__Task prompt__: Below are entries. Reproduce exactly the lines between the line holding "have hfm : ∀" and the line holding "by_cases hx : x ∈ Bρ", inclusive, and only those.

▶

/-- **Cutting off a function smooth on a ball.** If `χ` is smooth with `tsupport χ ⊆ B(0, ρ)` and
`f` is smooth on `B(0, ρ)`, then `χ f` is smooth on `ℝ³`; its derivatives are bounded through
the Leibniz rule by bounds of the derivatives of `χ` everywhere and of `f` on the ball; and
`χ f = f` near every point where `χ = 1` nearby. [folklore] -/
theorem cutoff_mul {ρ : ℝ} {χ f : EuclideanSpace ℝ (Fin 3) → ℝ} (hχ : ContDiff ℝ ∞ χ)
    (hχs : tsupport χ ⊆ ball (0 : EuclideanSpace ℝ (Fin 3)) ρ) {C B : ℕ → ℝ}
    (hC : ∀ (k : ℕ) (x : EuclideanSpace ℝ (Fin 3)), ‖iteratedFDeriv ℝ k χ x‖ ≤ C k)
    (hf : ContDiffOn ℝ ∞ f (ball (0 : EuclideanSpace ℝ (Fin 3)) ρ))
    (hB : ∀ (k : ℕ), ∀ x ∈ ball (0 : EuclideanSpace ℝ (Fin 3)) ρ, ‖iteratedFDeriv ℝ k f x‖ ≤ B k)
    (hB0 : ∀ k, 0 ≤ B k) (hC0 : ∀ k, 0 ≤ C k) :
    ContDiff ℝ ∞ (fun x => χ x * f x) ∧
      ∀ (k : ℕ) (x : EuclideanSpace ℝ (Fin 3)), ‖iteratedFDeriv ℝ k (fun x => χ x * f x) x‖ ≤
        ∑ i ∈ Finset.range (k + 1), (k.choose i : ℝ) * C i * B (k - i) := by
  have hopen : IsOpen (ball (0 : EuclideanSpace ℝ (Fin 3)) ρ) := isOpen_ball
  -- outside the support the product vanishes near the point
  have hzero : ∀ x ∉ ball (0 : EuclideanSpace ℝ (Fin 3)) ρ, (fun y => χ y * f y) =ᶠ[𝓝 x] fun _ => 0 := by
    intro x hx
    have hx' : x ∉ tsupport χ := fun h => hx (hχs h)
    have hn : (tsupport χ)ᶜ ∈ 𝓝 x := (isClosed_tsupport χ).isOpen_compl.mem_nhds hx'
    filter_upwards [hn] with y hy
    rw [image_eq_zero_of_notMem_tsupport hy, zero_mul]
  have hsmooth : ContDiff ℝ ∞ (fun x => χ x * f x) := by
    refine contDiff_iff_contDiffAt.2 fun x => ?_
    by_cases hx : x ∈ ball (0 : EuclideanSpace ℝ (Fin 3)) ρ
    · exact hχ.contDiffAt.mul (hf.contDiffAt (hopen.mem_nhds hx))
    · exact (contDiffAt_const (c := (0 : ℝ))).congr_of_eventuallyEq (hzero x hx)
  refine ⟨hsmooth, fun k x => ?_⟩
  have hsum0 : 0 ≤ ∑ i ∈ Finset.range (k + 1), (k.choose i : ℝ) * C i * B (k - i) :=
    Finset.sum_nonneg fun i _ => mul_nonneg (mul_nonneg (Nat.cast_nonneg _) (hC0 i)) (hB0 _)
  by_cases hx : x ∈ ball (0 : EuclideanSpace ℝ (Fin 3)) ρ
  · -- Leibniz on the open ball, where within = everywhere
    have huniq : UniqueDiffOn ℝ (ball (0 : EuclideanSpace ℝ (Fin 3)) ρ) := hopen.uniqueDiffOn
    have h := norm_iteratedFDerivWithin_mul_le (𝕜 := ℝ) (N := ∞) hχ.contDiffOn hf huniq hx (n := k)
      (by exact_mod_cast le_top)
    rw [iteratedFDerivWithin_of_isOpen k hopen hx] at h
    refine h.trans (Finset.sum_le_sum fun i hi => ?_)
    rw [iteratedFDerivWithin_of_isOpen i hopen hx, iteratedFDerivWithin_of_isOpen (k - i) hopen hx, mul_assoc, mul_assoc]
    refine mul_le_mul_of_nonneg_left ?_ (Nat.cast_nonneg _)
    exact mul_le_mul (hC i x) (hB (k - i) x hx) (norm_nonneg _) (hC0 i)
  · have h0 : iteratedFDeriv ℝ k (fun y => χ y * f y) x = 0 := by
      rw [((hzero x hx).iteratedFDeriv ℝ k).eq_of_nhds, iteratedFDeriv_fun_zero]
      rfl
    rw [h0, norm_zero]
    exact hsum0

/-! ### Landau's interpolation: small functions with bounded derivatives have small derivatives -/

/-- **Landau in all orders.** If `f` is smooth on `ℝ³` with `‖Dᵏf‖ ≤ B_k` everywhere and
`‖f‖ ≤ ε ≤ 1`, then `‖Dᵏf‖ ≤ c_k ε^{2^{-k}}` with `c₀ = 1`, `c_{k+1} = 2c_k + B_{k+2}`
(Landau 1913; Dieudonné (8.6.3); by `Calculus.norm_iteratedFDeriv_succ_le_of_bounds` with the
step `s = ε^{2^{-(k+1)}}`). [folklore] -/
theorem norm_iteratedFDeriv_le_of_small {G : Type*} [NormedAddCommGroup G] [NormedSpace ℝ G]
    {f : EuclideanSpace ℝ (Fin 3) → G} (hf : ContDiff ℝ ∞ f) {B : ℕ → ℝ} (hB0 : ∀ k, 0 ≤ B k)
    (hB : ∀ (k : ℕ) (y : EuclideanSpace ℝ (Fin 3)), ‖iteratedFDeriv ℝ k f y‖ ≤ B k) {ε : ℝ} (hε0 : 0 ≤ ε) (hε1 : ε ≤ 1)
    (h0 : ∀ y, ‖f y‖ ≤ ε) :
    ∀ (k : ℕ) (y : EuclideanSpace ℝ (Fin 3)),
      ‖iteratedFDeriv ℝ k f y‖ ≤ (Nat.rec 1 (fun k c => 2 * c + B (k + 2)) k : ℝ) * ε ^ ((1 / 2 : ℝ) ^ k) := by
  -- the coefficients are nonnegative
  have hc0 : ∀ k : ℕ, (0 : ℝ) ≤ Nat.rec 1 (fun k c => 2 * c + B (k + 2)) k := by
    intro k; induction k with
    | zero => exact zero_le_one
    | succ k ih => exact add_nonneg (mul_nonneg two_pos.le ih) (hB0 _)
  rcases hε0.eq_or_lt with rfl | hεpos
  · -- `ε = 0`: the function vanishes
    intro k y
    have hf0 : f = fun _ => 0 := funext fun y => norm_le_zero_iff.1 (h0 y)
    rcases Nat.eq_zero_or_pos k with rfl | hk
    · simp only [pow_zero, Real.rpow_one]
      simpa using h0 y
    · rw [hf0, iteratedFDeriv_fun_zero]
      simp only [Pi.zero_apply, norm_zero]
      exact mul_nonneg (hc0 k) (Real.rpow_nonneg le_rfl _)
  intro k
  induction k with
  | zero =>
    intro y
    simp only [pow_zero, Real.rpow_one]
    simpa using h0 y
  | succ k ih =>
    intro y
    set a : ℝ := (1 / 2 : ℝ) ^ k with ha
    have ha1 : (1 / 2 : ℝ) ^ (k + 1) = a / 2 := by rw [pow_succ, ha]; ring
    set s : ℝ := ε ^ (a / 2) with hs
    have hs0 : 0 < s := Real.rpow_pos_of_pos hεpos _
    have hs1 : s ≤ 1 := Real.rpow_le_one hε0 hε1 (by positivity)
    have h := Calculus.norm_iteratedFDeriv_succ_le_of_bounds hf (p := y) (r := 2) (hB0 (k + 2)) (k := k)
      (fun z _ => ih z) (fun z _ => hB (k + 2) z) hs0 (by linarith)
    refine h.trans ?_
    rw [ha1]
    show 2 * ((Nat.rec 1 (fun k c => 2 * c + B (k + 2)) k : ℝ) * ε ^ a) / s + s * B (k + 2) ≤
      (2 * (Nat.rec 1 (fun k c => 2 * c + B (k + 2)) k : ℝ) + B (k + 2)) * ε ^ (a / 2)
    have hsplit : ε ^ a = s * s := by
      rw [hs, ← Real.rpow_add hεpos]; congr 1; ring
    rw [hsplit, show 2 * ((Nat.rec 1 (fun k c => 2 * c + B (k + 2)) k : ℝ) * (s * s)) / s =
      2 * (Nat.rec 1 (fun k c => 2 * c + B (k + 2)) k : ℝ) * s by field_simp]
    nlinarith [hc0 k, hB0 (k + 2)]


/-! ### Smooth cut-off slices at every time -/

/-- A set of full measure in an open interval is dense in it: points of the interval are limits
of sequences in the set. [folklore] -/
theorem exists_seq_tendsto_of_ae_Ioo {a b : ℝ} {G : Set ℝ} (hG : ∀ᵐ t ∂(volume.restrict (Ioo a b)), t ∈ G)
    {t₀ : ℝ} (ht₀ : t₀ ∈ Ioo a b) :
    ∃ ts : ℕ → ℝ, (∀ m, ts m ∈ G ∧ ts m ∈ Ioo a b) ∧ Tendsto ts atTop (𝓝 t₀) := by
  have hcl : t₀ ∈ closure (G ∩ Ioo a b) := by
    rw [Metric.mem_closure_iff]
    intro ε hε
    by_contra h
    have h' : ∀ t ∈ G ∩ Ioo a b, ε ≤ dist t₀ t := fun t ht => by
      by_contra hlt
      exact h ⟨t, ht, lt_of_not_ge hlt⟩
    have hsub : ball t₀ ε ∩ Ioo a b ⊆ {t | ¬ (t ∈ Ioo a b → t ∈ G)} := by
      intro t ht himp
      exact (h' t ⟨himp ht.2, ht.2⟩).not_gt (by rw [dist_comm]; exact mem_ball.1 ht.1)
    have hpos : 0 < volume (ball t₀ ε ∩ Ioo a b) :=
      (isOpen_ball.inter isOpen_Ioo).measure_pos volume ⟨t₀, mem_ball_self hε, ht₀⟩
    have hzero : volume {t | ¬ (t ∈ Ioo a b → t ∈ G)} = 0 :=
      ae_iff.1 ((ae_restrict_iff' measurableSet_Ioo).1 hG)
    exact (lt_of_lt_of_le hpos ((measure_mono hsub).trans hzero.le)).ne rfl
  obtain ⟨ts, hts, hlim⟩ := mem_closure_iff_seq_limit.1 hcl
  exact ⟨ts, fun m => hts m, hlim⟩

set_option maxHeartbeats 6400000 in
/-- **Smooth cut-off slices at every time, with bounds.** Let `V` be continuous on `C(r₁², r₁)`
with `HolderOnWith K₀ κ₀ V` there (`κ₀ > 0`), let `r₃ < r₂ < r₁`, and suppose that for a.e.
`t ∈ ]-r₂², 0[` every component slice `V_b(t, ·)` agrees a.e. on `B(0, r₂)` with a smooth function
whose derivatives are bounded by `3ᵏ K_k`. Let `χ` be a cut-off (`tsupport χ ⊆ B(0, r₂)`,
`|χ| ≤ 1`, `‖Dᵏχ‖ ≤ C_k`). Then for **every** `t ∈ ]-r₂², 0[` and every `b` the function
`χ V_b(t, ·)` is smooth on `ℝ³` with `‖Dᵏ(χ V_b(t, ·))‖ ≤ Σᵢ (k choose i) Cᵢ 3^{k-i} K_{k-i}`:
good times by the Leibniz rule, all times as uniform limits of good times
(`Calculus.uniformCauchySeqOn_iteratedFDeriv_of_uniformCauchySeqOn`,
`FunctionSpaces.contDiffOn_infty_of_uniformCauchySeqOn_iteratedFDeriv`). [folklore] -/
theorem smooth_cutoff_slices {r₁ r₂ : ℝ} (hr₂ : 0 < r₂) (hr₂₁ : r₂ < r₁)
    {V : ℝ × EuclideanSpace ℝ (Fin 3) → EuclideanSpace ℝ (Fin 3)} (hVc : ContinuousOn V (cyl (r₁ ^ 2) r₁))
    {K₀ κ₀ : ℝ≥0} (hκ₀ : 0 < κ₀) (hVH : HolderOnWith K₀ κ₀ V (cyl (r₁ ^ 2) r₁)) {Ks : ℕ → ℝ≥0}
    (hgood : ∀ᵐ t ∂(volume.restrict (Ioo (-r₂ ^ 2) 0)), ∀ b : Fin 3, ∃ v : EuclideanSpace ℝ (Fin 3) → ℝ,
      (fun x => V (t, x) b) =ᵐ[volume.restrict (ball (0 : EuclideanSpace ℝ (Fin 3)) r₂)] v ∧
      ContDiffOn ℝ ∞ v (ball (0 : EuclideanSpace ℝ (Fin 3)) r₂) ∧
      ∀ k : ℕ, ∀ x ∈ ball (0 : EuclideanSpace ℝ (Fin 3)) r₂, ‖iteratedFDeriv ℝ k v x‖ ≤ 3 ^ k * Ks k)
    {χ : EuclideanSpace ℝ (Fin 3) → ℝ} {C : ℕ → ℝ} (hχ : ContDiff ℝ ∞ χ)
    (hχs : tsupport χ ⊆ ball (0 : EuclideanSpace ℝ (Fin 3)) r₂) (hχ1 : ∀ x, |χ x| ≤ 1)
    (hC : ∀ (k : ℕ) (x : EuclideanSpace ℝ (Fin 3)), ‖iteratedFDeriv ℝ k χ x‖ ≤ C k) (hC0 : ∀ k, 0 ≤ C k) :
    ∀ t ∈ Ioo (-r₂ ^ 2) 0, ∀ b : Fin 3, ContDiff ℝ ∞ (fun x => χ x * V (t, x) b) ∧
      ∀ (k : ℕ) (x : EuclideanSpace ℝ (Fin 3)), ‖iteratedFDeriv ℝ k (fun x => χ x * V (t, x) b) x‖ ≤
        ∑ i ∈ Finset.range (k + 1), (k.choose i : ℝ) * C i * (3 ^ (k - i) * Ks (k - i)) := by
  set B : ℕ → ℝ := fun k => 3 ^ k * Ks k with hBdef
  have hB0 : ∀ k, 0 ≤ B k := fun k => by positivity
  set PB : ℕ → ℝ := fun k => ∑ i ∈ Finset.range (k + 1), (k.choose i : ℝ) * C i * B (k - i) with hPB
  set I : Set ℝ := Ioo (-r₂ ^ 2) 0 with hI
  set Bρ : Set (EuclideanSpace ℝ (Fin 3)) := ball 0 r₂ with hBρ
  have hsubc : I ×ˢ Bρ ⊆ cyl (r₁ ^ 2) r₁ :=
    Set.prod_mono (Ioo_subset_Ioo (by nlinarith) le_rfl) (ball_subset_ball hr₂₁.le)
  -- components are controlled by the vector
  have hcomp : ∀ (z z' : EuclideanSpace ℝ (Fin 3)) (b : Fin 3), ‖z b - z' b‖ ≤ ‖z - z'‖ := fun z z' b => by
    have h := PiLp.norm_apply_le (p := 2) (z - z') b
    simpa using h
  -- Step 1: good times
  have hstep1 : ∀ t ∈ I, (∀ b : Fin 3, ∃ v : EuclideanSpace ℝ (Fin 3) → ℝ,
      (fun x => V (t, x) b) =ᵐ[volume.restrict Bρ] v ∧ ContDiffOn ℝ ∞ v Bρ ∧
      ∀ k : ℕ, ∀ x ∈ Bρ, ‖iteratedFDeriv ℝ k v x‖ ≤ 3 ^ k * Ks k) →
      ∀ b : Fin 3, ContDiff ℝ ∞ (fun x => χ x * V (t, x) b) ∧
        ∀ (k : ℕ) (x : EuclideanSpace ℝ (Fin 3)), ‖iteratedFDeriv ℝ k (fun x => χ x * V (t, x) b) x‖ ≤ PB k := by
    intro t ht hv b
    obtain ⟨v, hae, hvs, hvb⟩ := hv b
    -- the slice is continuous on the ball, hence equal to `v` there
    have hslc : ContinuousOn (fun x => V (t, x) b) Bρ := by
      have h1 : ContinuousOn (fun x : EuclideanSpace ℝ (Fin 3) => V (t, x)) Bρ :=
        hVc.comp (continuousOn_const.prodMk continuousOn_id) fun x hx => hsubc (mk_mem_prod ht hx)
      exact (EuclideanSpace.proj b : EuclideanSpace ℝ (Fin 3) →L[ℝ] ℝ).continuous.comp_continuousOn h1
    have hvc : ContinuousOn v Bρ := hvs.continuousOn
    have heq : EqOn (fun x => V (t, x) b) v Bρ := Measure.eqOn_open_of_ae_eq hae isOpen_ball hslc hvc
    have hfs : ContDiffOn ℝ ∞ (fun x => V (t, x) b) Bρ := hvs.congr heq
    have hfb : ∀ k : ℕ, ∀ x ∈ Bρ, ‖iteratedFDeriv ℝ k (fun x => V (t, x) b) x‖ ≤ B k := by
      intro k x hx
      have hev : (fun x => V (t, x) b) =ᶠ[𝓝 x] v := by
        filter_upwards [isOpen_ball.mem_nhds hx] with y hy using heq hy
      rw [(hev.iteratedFDeriv ℝ k).eq_of_nhds]
      exact hvb k x hx
    exact cutoff_mul hχ hχs hC hfs hfb hB0 hC0
  -- Step 2: all times
  intro t₀ ht₀ b
  have hG : ∀ᵐ t ∂(volume.restrict I), t ∈ {t | ∀ b : Fin 3, ∃ v : EuclideanSpace ℝ (Fin 3) → ℝ,
      (fun x => V (t, x) b) =ᵐ[volume.restrict Bρ] v ∧ ContDiffOn ℝ ∞ v Bρ ∧
      ∀ k : ℕ, ∀ x ∈ Bρ, ‖iteratedFDeriv ℝ k v x‖ ≤ 3 ^ k * Ks k} := hgood
  obtain ⟨ts, hts, hlim⟩ := exists_seq_tendsto_of_ae_Ioo hG ht₀
  set f : ℕ → EuclideanSpace ℝ (Fin 3) → ℝ := fun m x => χ x * V (ts m, x) b with hf
  set f₀ : EuclideanSpace ℝ (Fin 3) → ℝ := fun x => χ x * V (t₀, x) b with hf₀
  have hfm : ∀ m, ContDiff ℝ ∞ (f m) ∧ ∀ (k : ℕ) (x : EuclideanSpace ℝ (Fin 3)), ‖iteratedFDeriv ℝ k (f m) x‖ ≤ PB k :=
    fun m => hstep1 (ts m) (hts m).2 (hts m).1 b
  -- the modulus in time, uniformly in space
  have hmod : ∀ t ∈ I, ∀ s ∈ I, ∀ x, ‖χ x * V (t, x) b - χ x * V (s, x) b‖ ≤ K₀ * |t - s| ^ (κ₀ : ℝ) := by
    intro t ht s hs x
    by_cases hx : x ∈ Bρ
    · have h1 : ‖V (t, x) - V (s, x)‖ ≤ K₀ * |t - s| ^ (κ₀ : ℝ) := by
        have h := hVH.dist_le (hsubc (mk_mem_prod ht hx)) (hsubc (mk_mem_prod hs hx))
        have hd : dist (t, x) (s, x) = |t - s| := by
          rw [Prod.dist_eq, dist_self, Real.dist_eq]
          exact max_eq_left (abs_nonneg _)
        rw [dist_eq_norm, hd] at h
        exact h
      rw [← mul_sub, norm_mul, Real.norm_eq_abs]
      calc |χ x| * ‖V (t, x) b - V (s, x) b‖ ≤ 1 * ‖V (t, x) - V (s, x)‖ :=
            mul_le_mul (hχ1 x) (hcomp _ _ b) (norm_nonneg _) zero_le_one
        _ ≤ K₀ * |t - s| ^ (κ₀ : ℝ) := by rw [one_mul]; exact h1
    · have hx0 : χ x = 0 := image_eq_zero_of_notMem_tsupport fun h => hx (hχs h)
      simp only [hx0, zero_mul, sub_self, norm_zero]
      positivity
  have htend0 : Tendsto (fun m => (K₀ : ℝ) * |ts m - t₀| ^ (κ₀ : ℝ)) atTop (𝓝 0) := by
    have h1 : Tendsto (fun m => |ts m - t₀|) atTop (𝓝 0) := by
      have := (hlim.sub_const t₀).abs
      rwa [sub_self, abs_zero] at this
    have h2 : Tendsto (fun m => |ts m - t₀| ^ (κ₀ : ℝ)) atTop (𝓝 0) := by
      have := h1.rpow_const (p := (κ₀ : ℝ)) (Or.inr κ₀.coe_nonneg)
      rwa [Real.zero_rpow (by exact_mod_cast hκ₀.ne')] at this
    simpa using h2.const_mul (K₀ : ℝ)
  -- pointwise convergence everywhere
  have hpt : ∀ x, Tendsto (fun m => f m x) atTop (𝓝 (f₀ x)) := by
    intro x
    rw [tendsto_iff_norm_sub_tendsto_zero]
    refine squeeze_zero (fun m => norm_nonneg _) (fun m => hmod (ts m) (hts m).2 t₀ ht₀ x) htend0
  -- uniformly Cauchy everywhere
  have hUC : ∀ S : Set (EuclideanSpace ℝ (Fin 3)), UniformCauchySeqOn f atTop S := by
    intro S
    rw [Metric.uniformCauchySeqOn_iff]
    intro ε hε
    have hev := (htend0.eventually (gt_mem_nhds (half_pos hε)))
    rw [eventually_atTop] at hev
    obtain ⟨N, hN⟩ := hev
    refine ⟨N, fun m hm n hn x _ => ?_⟩
    rw [dist_eq_norm]
    calc ‖f m x - f n x‖ = ‖(f m x - f₀ x) - (f n x - f₀ x)‖ := by congr 1; ring
      _ ≤ ‖f m x - f₀ x‖ + ‖f n x - f₀ x‖ := norm_sub_le _ _
      _ ≤ K₀ * |ts m - t₀| ^ (κ₀ : ℝ) + K₀ * |ts n - t₀| ^ (κ₀ : ℝ) :=
          add_le_add (hmod (ts m) (hts m).2 t₀ ht₀ x) (hmod (ts n) (hts n).2 t₀ ht₀ x)
      _ < ε / 2 + ε / 2 := add_lt_add (hN m hm) (hN n hn)
      _ = ε := by ring
  -- derivatives are uniformly Cauchy near every point
  have hderC : ∀ (i : ℕ) (x : EuclideanSpace ℝ (Fin 3)), x ∈ (univ : Set (EuclideanSpace ℝ (Fin 3))) →
      ∃ W ∈ 𝓝 x, UniformCauchySeqOn (fun j => iteratedFDeriv ℝ i (f j)) atTop W := by
    intro i x _
    refine ⟨ball x (1 / 2 ^ i), isOpen_ball.mem_nhds (mem_ball_self (by positivity)), ?_⟩
    exact Calculus.uniformCauchySeqOn_iteratedFDeriv_of_uniformCauchySeqOn (fun j => (hfm j).1) one_pos
      (fun k => ⟨PB k, fun j y _ => (hfm j).2 k y⟩) (hUC (ball x 1)) i
  obtain ⟨hs₀, hconv⟩ := contDiffOn_infty_of_uniformCauchySeqOn_iteratedFDeriv isOpen_univ
    (fun j => (hfm j).1.contDiffOn) (fun x _ => hpt x) hderC
  refine ⟨contDiffOn_univ.1 hs₀, fun k x => ?_⟩
  have ht := (hconv k).tendsto_at (mem_univ x)
  exact le_of_tendsto ht.norm (Eventually.of_forall fun j => (hfm j).2 k x)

◀

__Task solution__:
  have hfm : ∀ m, ContDiff ℝ ∞ (f m) ∧ ∀ (k : ℕ) (x : EuclideanSpace ℝ (Fin 3)), ‖iteratedFDeriv ℝ k (f m) x‖ ≤ PB k :=
    fun m => hstep1 (ts m) (hts m).2 (hts m).1 b
  -- the modulus in time, uniformly in space
  have hmod : ∀ t ∈ I, ∀ s ∈ I, ∀ x, ‖χ x * V (t, x) b - χ x * V (s, x) b‖ ≤ K₀ * |t - s| ^ (κ₀ : ℝ) := by
    intro t ht s hs x
    by_cases hx : x ∈ Bρ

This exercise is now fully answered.